═════ Working data

import Mathlib
import Literature.MathematicalPhysics.MHD.SolovevFluxSurfaceLoop
import HarnessLib

/-!
# The printed Lee–Cerfon flux-surface loop traces its flux surface exactly once (proved)

Companion of `SolovevFluxSurfaceLoop.lean`. Lee–Cerfon, Comput. Phys. Commun. 190 (2015) 72–88
(arXiv:1409.3523) §4.1 — bib `LeeCerfon2015` — prints, for the Solov'ev solution (solo2) (`Solovev.psiLC`), the
surface parametrisation `R² = R₀² + 2 r R₀ cos t`, `Z = κ r (R₀/R) sin t` (`Solovev.lcLoop R₀ κ r`). The tree's
definition of the safety factor, Freidberg (6.35) `GradShafranov.safetyFactorE`, takes a parametrised curve and is
the book's `∮ dl` only under the HYPOTHESIS `GradShafranov.IsFluxSurfaceLoop Ω ψ c γ T` — `γ : [0, T] → Ω` is
differentiable, closed, injective on `[0, T)` and its image is exactly the level set `{ψ = c} ∩ Ω`. This file
DISCHARGES that hypothesis for the printed loop: **`isFluxSurfaceLoop_lcLoop`** — for `0 < r < R₀/2` and
`κ, F_B, q₀ > 0`, `lcLoop R₀ κ r` on `[0, 2π]` traces `{Ψ = cR₀²(r² − a²)} ∩ {R > 0}` exactly once
(`c = κF_B/(2R₀³q₀)`), so `safetyFactorE F_B Ψ (lcLoop R₀ κ r) (2π)` of the companion file IS the safety factor of
that flux surface in the sense of (6.35). Ingredients: `psiLC_lcLoop` (companion), injectivity of
`t ↦ (cos t, sin t)` on `[0, 2π)`, and the algebraic fact that on `{R > 0}` the level set is the ellipse-like curve
`((R² − R₀²)/(2rR₀))² + (RZ/(κ r R₀))² = 1`.
HONEST FRAMING: exact real analysis about MODEL objects (ideal MHD, Solov'ev profiles, analytic fixed boundary);
nothing here is a stability statement. Typer/prover: gridfusion-model-5 (g2), 2026-08-26.
-/

noncomputable section

namespace Literature.MathematicalPhysics.MHD.Solovev

open GradShafranov _root_.Real Set

/-- Every point of the unit circle is `(cos t, sin t)` for some `t ∈ [0, 2π]`. [folklore] -/
private theorem tr_exists_cos_sin {X Y : ℝ} (h : X ^ 2 + Y ^ 2 = 1) :
    ∃ t ∈ Icc (0 : ℝ) (2 * π), Real.cos t = X ∧ Real.sin t = Y := by
  have hX1 : -1 ≤ X := by nlinarith [sq_nonneg Y, sq_nonneg (X + 1)]
  have hX2 : X ≤ 1 := by nlinarith [sq_nonneg Y, sq_nonneg (X - 1)]
  have hc : Real.cos (Real.arccos X) = X := Real.cos_arccos hX1 hX2
  have hs : Real.sin (Real.arccos X) = |Y| := by
    rw [Real.sin_arccos, show 1 - X ^ 2 = Y ^ 2 by linarith, Real.sqrt_sq_eq_abs]
  have h0 := Real.arccos_nonneg X
  have hπ := Real.arccos_le_pi X
  by_cases hY : 0 ≤ Y
  · refine ⟨Real.arccos X, ⟨h0, by linarith [Real.pi_pos]⟩, hc, ?_⟩
    rw [hs, abs_of_nonneg hY]
  · refine ⟨2 * π - Real.arccos X, ⟨by linarith [Real.pi_pos], by linarith⟩, ?_, ?_⟩
    · rw [Real.cos_two_pi_sub, hc]
    · rw [Real.sin_two_pi_sub, hs, abs_of_neg (lt_of_not_ge hY)]; ring

/-- If `cos t₁ = cos t₂` and `sin t₁ = sin t₂` with `t₁, t₂ ∈ [0, 2π)` then `t₁ = t₂`. [folklore] -/
private theorem tr_angle_inj {t₁ t₂ : ℝ} (h₁ : t₁ ∈ Ico (0 : ℝ) (2 * π)) (h₂ : t₂ ∈ Ico (0 : ℝ) (2 * π))
    (hc : Real.cos t₁ = Real.cos t₂) (hs : Real.sin t₁ = Real.sin t₂) : t₁ = t₂ := by
  have hone : Real.cos (t₁ - t₂) = 1 := by
    rw [Real.cos_sub, hc, hs]
    nlinarith [Real.sin_sq_add_cos_sq t₂]
  obtain ⟨n, hn⟩ := (Real.cos_eq_one_iff (t₁ - t₂)).1 hone
  have hπ : 0 < 2 * π := by positivity
  have hlt : (n : ℝ) * (2 * π) < 1 * (2 * π) := by rw [hn]; linarith [h₁.2, h₂.1]
  have hgt : (-1 : ℝ) * (2 * π) < (n : ℝ) * (2 * π) := by rw [hn]; linarith [h₁.1, h₂.2]
  have hn1 : (n : ℝ) < 1 := lt_of_mul_lt_mul_right hlt hπ.le
  have hn2 : (-1 : ℝ) < n := lt_of_mul_lt_mul_right hgt hπ.le
  have hn1' : n < 1 := by exact_mod_cast hn1
  have hn2' : -1 < n := by exact_mod_cast hn2
  have hn0 : n = 0 := by omega
  rw [hn0] at hn
  simp only [Int.cast_zero, zero_mul] at hn
  linarith

/-- **The printed loop traces its flux surface exactly once** (Freidberg's hypothesis for `∮ dl`,
`GradShafranov.IsFluxSurfaceLoop`, discharged): for `0 < r < R₀/2` and `κ, F_B, q₀ > 0`, on `[0, 2π]` the curve
`lcLoop R₀ κ r` is differentiable, closed, injective on `[0, 2π)`, and its image is exactly
`{(R, Z) : R > 0, Ψ(R, Z) = cR₀²(r² − a²)}`, `Ψ = psiLC κ F_B R₀ q₀ a`, `c = κF_B/(2R₀³q₀)`.
[cite: LeeCerfon2015, §4.1 (boundary parametrisation)] -/
theorem isFluxSurfaceLoop_lcLoop {R₀ κ FB q₀ r : ℝ} (hR₀ : 0 < R₀) (hκ : 0 < κ) (hFB : 0 < FB)
    (hq₀ : 0 < q₀) (hr : 0 < r) (h2r : 2 * r < R₀) (a : ℝ) :
    IsFluxSurfaceLoop {x : ℝ × ℝ | 0 < x.1} (psiLC κ FB R₀ q₀ a)
      (κ * FB / (2 * R₀ ^ 3 * q₀) * (R₀ ^ 2 * (r ^ 2 - a ^ 2))) (lcLoop R₀ κ r) (2 * π) := by
  have hc : 0 < κ * FB / (2 * R₀ ^ 3 * q₀) := by positivity
  refine ⟨by positivity, ?_, ?_, ?_, ?_⟩
  · -- differentiable
    intro t
    exact ((hasDerivAt_lcLoop_fst hR₀ hr.le h2r κ t).prodMk
      (hasDerivAt_lcLoop_snd hR₀ hr.le h2r κ t)).differentiableAt
  · -- closed
    simp only [lcLoop, lcU, Real.cos_zero, Real.sin_zero, Real.cos_two_pi, Real.sin_two_pi]
  · -- injective on [0, 2π)
    intro t₁ ht₁ t₂ ht₂ h
    have hu₁ := lcU_pos hR₀ hr.le h2r t₁
    have hu₂ := lcU_pos hR₀ hr.le h2r t₂
    simp only [lcLoop, Prod.mk.injEq] at h
    obtain ⟨h1, h2⟩ := h
    have hu : lcU R₀ r t₁ = lcU R₀ r t₂ := (Real.sqrt_inj hu₁.le hu₂.le).1 h1
    have hcos : Real.cos t₁ = Real.cos t₂ := by
      unfold lcU at hu
      have h2r0 : 0 < 2 * r * R₀ := by positivity
      nlinarith
    have hsin : Real.sin t₁ = Real.sin t₂ := by
      rw [h1] at h2
      have hs2 : Real.sqrt (lcU R₀ r t₂) ≠ 0 := (Real.sqrt_pos.2 hu₂).ne'
      have h3 : κ * r * R₀ * Real.sin t₁ = κ * r * R₀ * Real.sin t₂ := (div_left_inj' hs2).1 h2
      have hk : κ * r * R₀ ≠ 0 := by positivity
      exact mul_left_cancel₀ hk h3
    exact tr_angle_inj ht₁ ht₂ hcos hsin
  · -- image = level set ∩ {R > 0}
    ext ⟨R, Z⟩
    constructor
    · rintro ⟨t, -, ht⟩
      rw [← ht]
      exact ⟨Real.sqrt_pos.2 (lcU_pos hR₀ hr.le h2r t), psiLC_lcLoop hR₀ hr.le h2r hκ.ne' FB q₀ a t⟩
    · rintro ⟨hRpos, hψ⟩
      simp only [mem_setOf_eq] at hRpos hψ
      -- normalise the level-set equation
      have hlevel : 1 / 4 * (R ^ 2 - R₀ ^ 2) ^ 2 + R ^ 2 * Z ^ 2 / κ ^ 2 = r ^ 2 * R₀ ^ 2 := by
        unfold psiLC at hψ
        have := mul_left_cancel₀ hc.ne' hψ
        linarith
      set X := (R ^ 2 - R₀ ^ 2) / (2 * r * R₀) with hX
      set Y := R * Z / (κ * r * R₀) with hY
      have hκ2 : κ ^ 2 ≠ 0 := by positivity
      have hRZ : R ^ 2 * Z ^ 2 = (r ^ 2 * R₀ ^ 2 - 1 / 4 * (R ^ 2 - R₀ ^ 2) ^ 2) * κ ^ 2 := by
        have h' : R ^ 2 * Z ^ 2 / κ ^ 2 = r ^ 2 * R₀ ^ 2 - 1 / 4 * (R ^ 2 - R₀ ^ 2) ^ 2 := by
          linarith [hlevel]
        rwa [div_eq_iff hκ2] at h'
      have hXY : X ^ 2 + Y ^ 2 = 1 := by
        have h4 : (2 * r * R₀) ^ 2 ≠ 0 := by positivity
        have h5 : (κ * r * R₀) ^ 2 ≠ 0 := by positivity
        rw [hX, hY, div_pow, div_pow, div_add_div _ _ h4 h5, div_eq_one_iff_eq (mul_ne_zero h4 h5)]
        linear_combination (2 * r * R₀) ^ 2 * hRZ
      obtain ⟨t, ht, hct, hst⟩ := tr_exists_cos_sin hXY
      refine ⟨t, ht, ?_⟩
      have hut : lcU R₀ r t = R ^ 2 := by
        unfold lcU; rw [hct, hX]; field_simp; ring
      have hsq : Real.sqrt (lcU R₀ r t) = R := by rw [hut, Real.sqrt_sq hRpos.le]
      simp only [lcLoop, hsq, hst, hY, Prod.mk.injEq]
      refine ⟨trivial, ?_⟩
      field_simp

end Literature.MathematicalPhysics.MHD.Solovev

══════════

- [Instructions to follow]: Show each line of the material that includes the string "injEq" by copying it.

- [Response below]:
    simp only [lcLoop, Prod.mk.injEq] at h
      simp only [lcLoop, hsq, hst, hY, Prod.mk.injEq]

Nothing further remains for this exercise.